"""

import Literature.Analysis.FluidPDE.SmoothL2FieldCalculus
import Literature.Analysis.FluidPDE.CheskidovShvydkoyBlockTime
import HarnessLib

/-!
# The block energy identity of Cheskidov–Shvydkoy's Lemma 3.2 on an interval of regularity

Analysis/FluidPDE support file (serves the discharge of
`Literature.Analysis.FluidPDE.cheskidov_shvydkoy`, ns.S31). Cheskidov and Shvydkoy prove their
Lemma 3.2 (Arch. Ration. Mech. Anal. 195 (2010); arXiv:0708.3067, p. 5) from the frequency-localised
energy balance (8): "Let `(α, β) ⊂ (0,T]` be an interval of regularity … use the weak formulation
of the NSE with the test-function `λ_q^{1+ε}(u_q)_q`. Then on `(α, β)` we obtain
`½ d/dt λ_q^{1+ε}‖u_q‖²₂ + ν λ_q^{3+ε}‖u_q‖²₂ ≤ λ_q^{1+ε} ∫ Tr[(u ⊗ u)_q · ∇u_q] dx`". This file
**proves** the exact identity behind (8) for a classical solution on a compact sub-slab of an
interval of regularity (`IsSmoothSlabSolution`: classical solution of the unforced system on
`[t₁, t₂]`, velocity a regular slab, velocity and pressure slices smooth `L²` fields — the
properties of Leray's regular solutions, Ożański–Pooley 2018, Cor. 6.16), in integrated form and
before any weighting in `q`:

`‖Δ̇_j v(t)‖²₂ - ‖Δ̇_j v(s)‖²₂ = 2 ∫ₛᵗ ( -ν ∑_i ‖∂_i Δ̇_j v‖²₂ - ∫ ⟪Δ̇_j v, Δ̇_j ((v·∇)v)⟫ ) dτ`
(`IsSmoothSlabSolution.blockEnergy_eq`), from

* the kinematic identity `‖Δ̇_j v(t)‖² - ‖Δ̇_j v(s)‖² = 2∫∫⟪Δ̇_j v, Δ̇_j ∂ₜv⟫`
  (`CheskidovShvydkoyBlockTime.lean`) and the momentum equation `∂ₜv = νΔv - (v·∇)v - ∇p`;
* the pressure drops out: `∫ ⟪Δ̇_j u, Δ̇_j ∇P⟫ = 0` (`integral_inner_blockFn_gradient_eq_zero`:
  `Δ̇_j ∇ = ∇ Δ̇_j`, integration by parts, `div Δ̇_j u = Δ̇_j div u = 0`);
* the viscous term: `∫ ⟪Δ̇_j u, Δ̇_j Δu⟫ = -∑_i ‖∂_i Δ̇_j u‖²₂` (`integral_inner_blockFn_laplacian`:
  `Δ̇_j Δ = Δ Δ̇_j` and Green's identity), both from `SmoothL2FieldCalculus.lean`.

The nonlinear term `∫ ⟪Δ̇_j v, Δ̇_j ((v·∇)v)⟫` (CS's `∫ Tr[(u ⊗ u)_q · ∇u_q]` after an integration by
parts) is left untouched here; its paraproduct estimate is the next file.

## References

* A. Cheskidov, R. Shvydkoy, Arch. Ration. Mech. Anal. 195 (2010) 159–169 = arXiv:0708.3067,
  proof of Lemma 3.2, (8), p. 5. [CheskidovShvydkoy2010]
* W. S. Ożański, B. C. Pooley, in: PDE in Fluid Mechanics, LMS LN 452, CUP 2018, Cor. 6.16,
  Thm. 6.17. [OzanskiPooley2018]
-/

noncomputable section

open MeasureTheory Filter Topology Function Set
open Literature.Analysis.FunctionSpaces
open scoped ENNReal NNReal RealInnerProductSpace Laplacian

namespace Literature.Analysis.FluidPDE

section Slice

variable {E : Type*} [NormedAddCommGroup E] [InnerProductSpace ℝ E] [FiniteDimensional ℝ E]
  [MeasurableSpace E] [BorelSpace E]

/-- The block of a divergence-free smooth bounded field is divergence free. [folklore] -/
theorem _root_.Literature.Analysis.FunctionSpaces.HasBoundedDerivs.isDivFree_blockFn {u : E → E}
    (hu : HasBoundedDerivs u) (hdiv : VectorCalculus.IsDivFree u) (j : ℤ) :
    VectorCalculus.IsDivFree (blockFn j u) := by
  intro x
  rw [hu.divergence_blockFn j]
  have h0 : VectorCalculus.divergence u = (0 : E → ℝ) := funext hdiv
  rw [h0, blockFn_zero]
  rfl

/-- **The pressure drops out of the block energy balance**: `∫ ⟪Δ̇_j u, Δ̇_j ∇P⟫ = 0` for a
divergence-free smooth `L²` field `u` and a smooth `L²` scalar `P` (`Δ̇_j ∇P = ∇ Δ̇_j P`, integrate by
parts, `div Δ̇_j u = Δ̇_j div u = 0`; Cheskidov–Shvydkoy test the weak formulation with the
divergence-free field `(u_q)_q`, arXiv:0708.3067 p. 5). [folklore] -/
theorem integral_inner_blockFn_gradient_eq_zero {u : E → E} (hu : IsSmoothL2Field u)
    (hdiv : VectorCalculus.IsDivFree u) {P : E → ℝ} (hP : IsSmoothL2Field P) (j : ℤ) :
    ∫ x, ⟪blockFn j u x, blockFn j (gradient P) x⟫ = 0 := by
  rw [hP.blockFn_gradient j, (hu.blockFn j).integral_inner_gradient (hP.blockFn j)]
  have h0 : ∀ x, VectorCalculus.divergence (blockFn j u) x = 0 := hu.isDivFree_blockFn hdiv j
  simp [h0]

/-- **The viscous term of the block energy balance**: `∫ ⟪Δ̇_j u, Δ̇_j Δu⟫ = -∑_i ∫ ‖∂_i Δ̇_j u‖²`
(`Δ̇_j Δ = Δ Δ̇_j` and Green's identity; CS (8): `ν λ_q² ‖u_q‖²`-type dissipation). [folklore] -/
theorem integral_inner_blockFn_laplacian {u : E → E} (hu : IsSmoothL2Field u) (j : ℤ) :
    ∫ x, ⟪blockFn j u x, blockFn j (Δ u) x⟫ =
      -∑ i, ∫ x, ‖fderiv ℝ (blockFn j u) x (stdOrthonormalBasis ℝ E i)‖ ^ 2 := by
  rw [← hu.laplacian_blockFn j]
  exact (hu.blockFn j).integral_inner_laplacian

/-- **The block energy balance at a fixed time** (the dynamic content of Cheskidov–Shvydkoy's (8)).
Let `u` be a divergence-free smooth `L²` field, `P` a smooth `L²` scalar and
`a = νΔu - (u·∇)u - ∇P` (the Navier–Stokes time derivative). Then
`∫ ⟪Δ̇_j u, Δ̇_j a⟫ = -ν (∑_i ‖∂_i Δ̇_j u‖²₂) - ∫ ⟪Δ̇_j u, Δ̇_j ((u·∇)u)⟫`. [folklore] -/
theorem integral_inner_blockFn_ns_rhs {u : E → E} (hu : IsSmoothL2Field u) (hdiv : VectorCalculus.IsDivFree u)
    {P : E → ℝ} (hP : IsSmoothL2Field P) {ν : ℝ} {a : E → E}
    (ha : ∀ x, a x = ν • (Δ u) x - convect u u x - gradient P x) (j : ℤ) :
    ∫ x, ⟪blockFn j u x, blockFn j a x⟫ =
      -ν * (∑ i, ∫ x, ‖fderiv ℝ (blockFn j u) x (stdOrthonormalBasis ℝ E i)‖ ^ 2) -
        ∫ x, ⟪blockFn j u x, blockFn j (convect u u) x⟫ := by
  haveI : Fact (1 ≤ (2 : ℝ≥0∞)) := ⟨one_le_two⟩
  have hL : IsSmoothL2Field (Δ u) := hu.laplacian
  have hC : IsSmoothL2Field (convect u u) := hu.convect hu.toHasBoundedDerivs
  have hG : IsSmoothL2Field (gradient P) := hP.gradient
  have haeq : a = (ν • Δ u - convect u u) - gradient P := by
    funext x; simp only [ha, Pi.sub_apply, Pi.smul_apply]
  have hblock : blockFn j a = ν • blockFn j (Δ u) - blockFn j (convect u u) - blockFn j (gradient P) := by
    rw [haeq, blockFn_sub j ((hL.memLp_two.const_smul ν).sub hC.memLp_two) hG.memLp_two,
      blockFn_sub j (hL.memLp_two.const_smul ν) hC.memLp_two, blockFn_smul]
  set w := blockFn j u with hw
  have hwS : IsSmoothL2Field w := hu.blockFn j
  have i1 : Integrable (fun x => ⟪w x, blockFn j (Δ u) x⟫) volume :=
    integrable_inner_of_memLp_two hwS.memLp_two (hL.blockFn j).memLp_two
  have i2 : Integrable (fun x => ⟪w x, blockFn j (convect u u) x⟫) volume :=
    integrable_inner_of_memLp_two hwS.memLp_two (hC.blockFn j).memLp_two
  have i3 : Integrable (fun x => ⟪w x, blockFn j (gradient P) x⟫) volume :=
    integrable_inner_of_memLp_two hwS.memLp_two (hG.blockFn j).memLp_two
  have hpt : ∀ x, ⟪w x, blockFn j a x⟫ = ν * ⟪w x, blockFn j (Δ u) x⟫ - ⟪w x, blockFn j (convect u u) x⟫ -
      ⟪w x, blockFn j (gradient P) x⟫ := by
    intro x
    rw [hblock]
    simp only [Pi.sub_apply, Pi.smul_apply, inner_sub_right, inner_smul_right]
  simp_rw [hpt]
  have e1 : ∫ x, (ν * ⟪w x, blockFn j (Δ u) x⟫ - ⟪w x, blockFn j (convect u u) x⟫ - ⟪w x, blockFn j (gradient P) x⟫) =
      (∫ x, (ν * ⟪w x, blockFn j (Δ u) x⟫ - ⟪w x, blockFn j (convect u u) x⟫)) -
        ∫ x, ⟪w x, blockFn j (gradient P) x⟫ := integral_sub ((i1.const_mul ν).sub i2) i3
  have e2 : ∫ x, (ν * ⟪w x, blockFn j (Δ u) x⟫ - ⟪w x, blockFn j (convect u u) x⟫) =
      (∫ x, ν * ⟪w x, blockFn j (Δ u) x⟫) - ∫ x, ⟪w x, blockFn j (convect u u) x⟫ :=
    integral_sub (i1.const_mul ν) i2
  rw [e1, e2, MeasureTheory.integral_const_mul, integral_inner_blockFn_gradient_eq_zero hu hdiv hP j, sub_zero, hw,
    integral_inner_blockFn_laplacian hu j]
  ring

end Slice

/-! ## Along a classical solution on a regular slab -/

section Slab

variable {E : Type*} [NormedAddCommGroup E] [InnerProductSpace ℝ E] [FiniteDimensional ℝ E]
  [MeasurableSpace E] [BorelSpace E]

/-- A **smooth slab solution**: a classical solution `(v, p)` of the unforced Navier–Stokes
equations on the closed time set `[t₁, t₂]` whose velocity is a regular slab (jointly smooth,
`v, ∂ₜv` bounded and in `L²` uniformly) and whose velocity and pressure slices are smooth `L²`
fields — a compact sub-slab of an interval of regularity of a Leray–Hopf solution
(Ożański–Pooley 2018, Cor. 6.16; Cheskidov–Shvydkoy 2010, p. 5: "Let `(α, β) ⊂ (0,T]` be an
interval of regularity"). [folklore] -/
structure IsSmoothSlabSolution (t₁ t₂ ν : ℝ) (v : ℝ → E → E) (p : ℝ → E → ℝ) : Prop where
  /-- `(v, p)` is a classical solution of the unforced system on `[t₁, t₂]`. -/
  ns : IsClassicalNSSolutionOn (Icc t₁ t₂) ν 0 v p
  /-- `v` is a regular slab. -/
  regular : IsRegularSlab t₁ t₂ v
  /-- the velocity slices are smooth `L²` fields. -/
  smooth_slice : ∀ t ∈ Icc t₁ t₂, IsSmoothL2Field (v t)
  /-- the pressure slices are smooth `L²` fields. -/
  smooth_pressure : ∀ t ∈ Icc t₁ t₂, IsSmoothL2Field (p t)

/-- **The block energy identity along a classical solution** (Cheskidov–Shvydkoy 2010, proof of
Lemma 3.2, (8), in integrated form on an interval of regularity): for a smooth slab solution on
`[t₁, t₂]` and `t₁ ≤ s ≤ t ≤ t₂`,
`‖Δ̇_j v(t)‖²₂ - ‖Δ̇_j v(s)‖²₂ = 2 ∫ₛᵗ ( -ν ∑_i ‖∂_i Δ̇_j v(τ)‖²₂ - ∫ ⟪Δ̇_j v(τ), Δ̇_j ((v·∇)v)(τ)⟫ ) dτ`.
[cite: CheskidovShvydkoy2010, Lemma 3.2 (proof, (8))] -/
theorem IsSmoothSlabSolution.blockEnergy_eq {t₁ t₂ ν : ℝ} {v : ℝ → E → E} {p : ℝ → E → ℝ}
    (h : IsSmoothSlabSolution t₁ t₂ ν v p) (j : ℤ) {s t : ℝ} (hs : t₁ ≤ s) (hst : s ≤ t) (ht : t ≤ t₂) :
    (∫ x, ‖blockFn j (v t) x‖ ^ 2) - ∫ x, ‖blockFn j (v s) x‖ ^ 2 =
      2 * ∫ τ in s..t, (-ν * (∑ i, ∫ x, ‖fderiv ℝ (blockFn j (v τ)) x (stdOrthonormalBasis ℝ E i)‖ ^ 2) -
        ∫ x, ⟪blockFn j (v τ) x, blockFn j (convect (v τ) (v τ)) x⟫) := by
  rw [h.regular.integral_norm_blockFn_sq_sub_eq j hs hst ht]
  congr 1
  refine intervalIntegral.integral_congr fun τ hτ => ?_
  have hτ' : τ ∈ Icc t₁ t₂ := by
    rw [uIcc_of_le hst] at hτ
    exact ⟨hs.trans hτ.1, hτ.2.trans ht⟩
  refine integral_inner_blockFn_ns_rhs (h.smooth_slice τ hτ') (h.ns.divFree τ hτ') (h.smooth_pressure τ hτ')
    (ν := ν) (fun x => ?_) j
  have hm := h.ns.momentum τ hτ' x
  simp only [Pi.zero_apply, add_zero] at hm
  rw [eq_sub_iff_add_eq.2 hm]
  abel

end Slab

end Literature.Analysis.FluidPDE

end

"""

PROBLEM TO SOLVE
Write out exactly the lines from the one with "smooth_slice : ∀" through the end of the records above, both ends included, and leave out all other lines.

TASK OUTPUT
  smooth_slice : ∀ t ∈ Icc t₁ t₂, IsSmoothL2Field (v t)
  /-- the pressure slices are smooth `L²` fields. -/
  smooth_pressure : ∀ t ∈ Icc t₁ t₂, IsSmoothL2Field (p t)

/-- **The block energy identity along a classical solution** (Cheskidov–Shvydkoy 2010, proof of
Lemma 3.2, (8), in integrated form on an interval of regularity): for a smooth slab solution on
`[t₁, t₂]` and `t₁ ≤ s ≤ t ≤ t₂`,
`‖Δ̇_j v(t)‖²₂ - ‖Δ̇_j v(s)‖²₂ = 2 ∫ₛᵗ ( -ν ∑_i ‖∂_i Δ̇_j v(τ)‖²₂ - ∫ ⟪Δ̇_j v(τ), Δ̇_j ((v·∇)v)(τ)⟫ ) dτ`.
[cite: CheskidovShvydkoy2010, Lemma 3.2 (proof, (8))] -/
theorem IsSmoothSlabSolution.blockEnergy_eq {t₁ t₂ ν : ℝ} {v : ℝ → E → E} {p : ℝ → E → ℝ}
    (h : IsSmoothSlabSolution t₁ t₂ ν v p) (j : ℤ) {s t : ℝ} (hs : t₁ ≤ s) (hst : s ≤ t) (ht : t ≤ t₂) :
    (∫ x, ‖blockFn j (v t) x‖ ^ 2) - ∫ x, ‖blockFn j (v s) x‖ ^ 2 =
      2 * ∫ τ in s..t, (-ν * (∑ i, ∫ x, ‖fderiv ℝ (blockFn j (v τ)) x (stdOrthonormalBasis ℝ E i)‖ ^ 2) -
        ∫ x, ⟪blockFn j (v τ) x, blockFn j (convect (v τ) (v τ)) x⟫) := by
  rw [h.regular.integral_norm_blockFn_sq_sub_eq j hs hst ht]
  congr 1
  refine intervalIntegral.integral_congr fun τ hτ => ?_
  have hτ' : τ ∈ Icc t₁ t₂ := by
    rw [uIcc_of_le hst] at hτ
    exact ⟨hs.trans hτ.1, hτ.2.trans ht⟩
  refine integral_inner_blockFn_ns_rhs (h.smooth_slice τ hτ') (h.ns.divFree τ hτ') (h.smooth_pressure τ hτ')
    (ν := ν) (fun x => ?_) j
  have hm := h.ns.momentum τ hτ' x
  simp only [Pi.zero_apply, add_zero] at hm
  rw [eq_sub_iff_add_eq.2 hm]
  abel

end Slab

end Literature.Analysis.FluidPDE

end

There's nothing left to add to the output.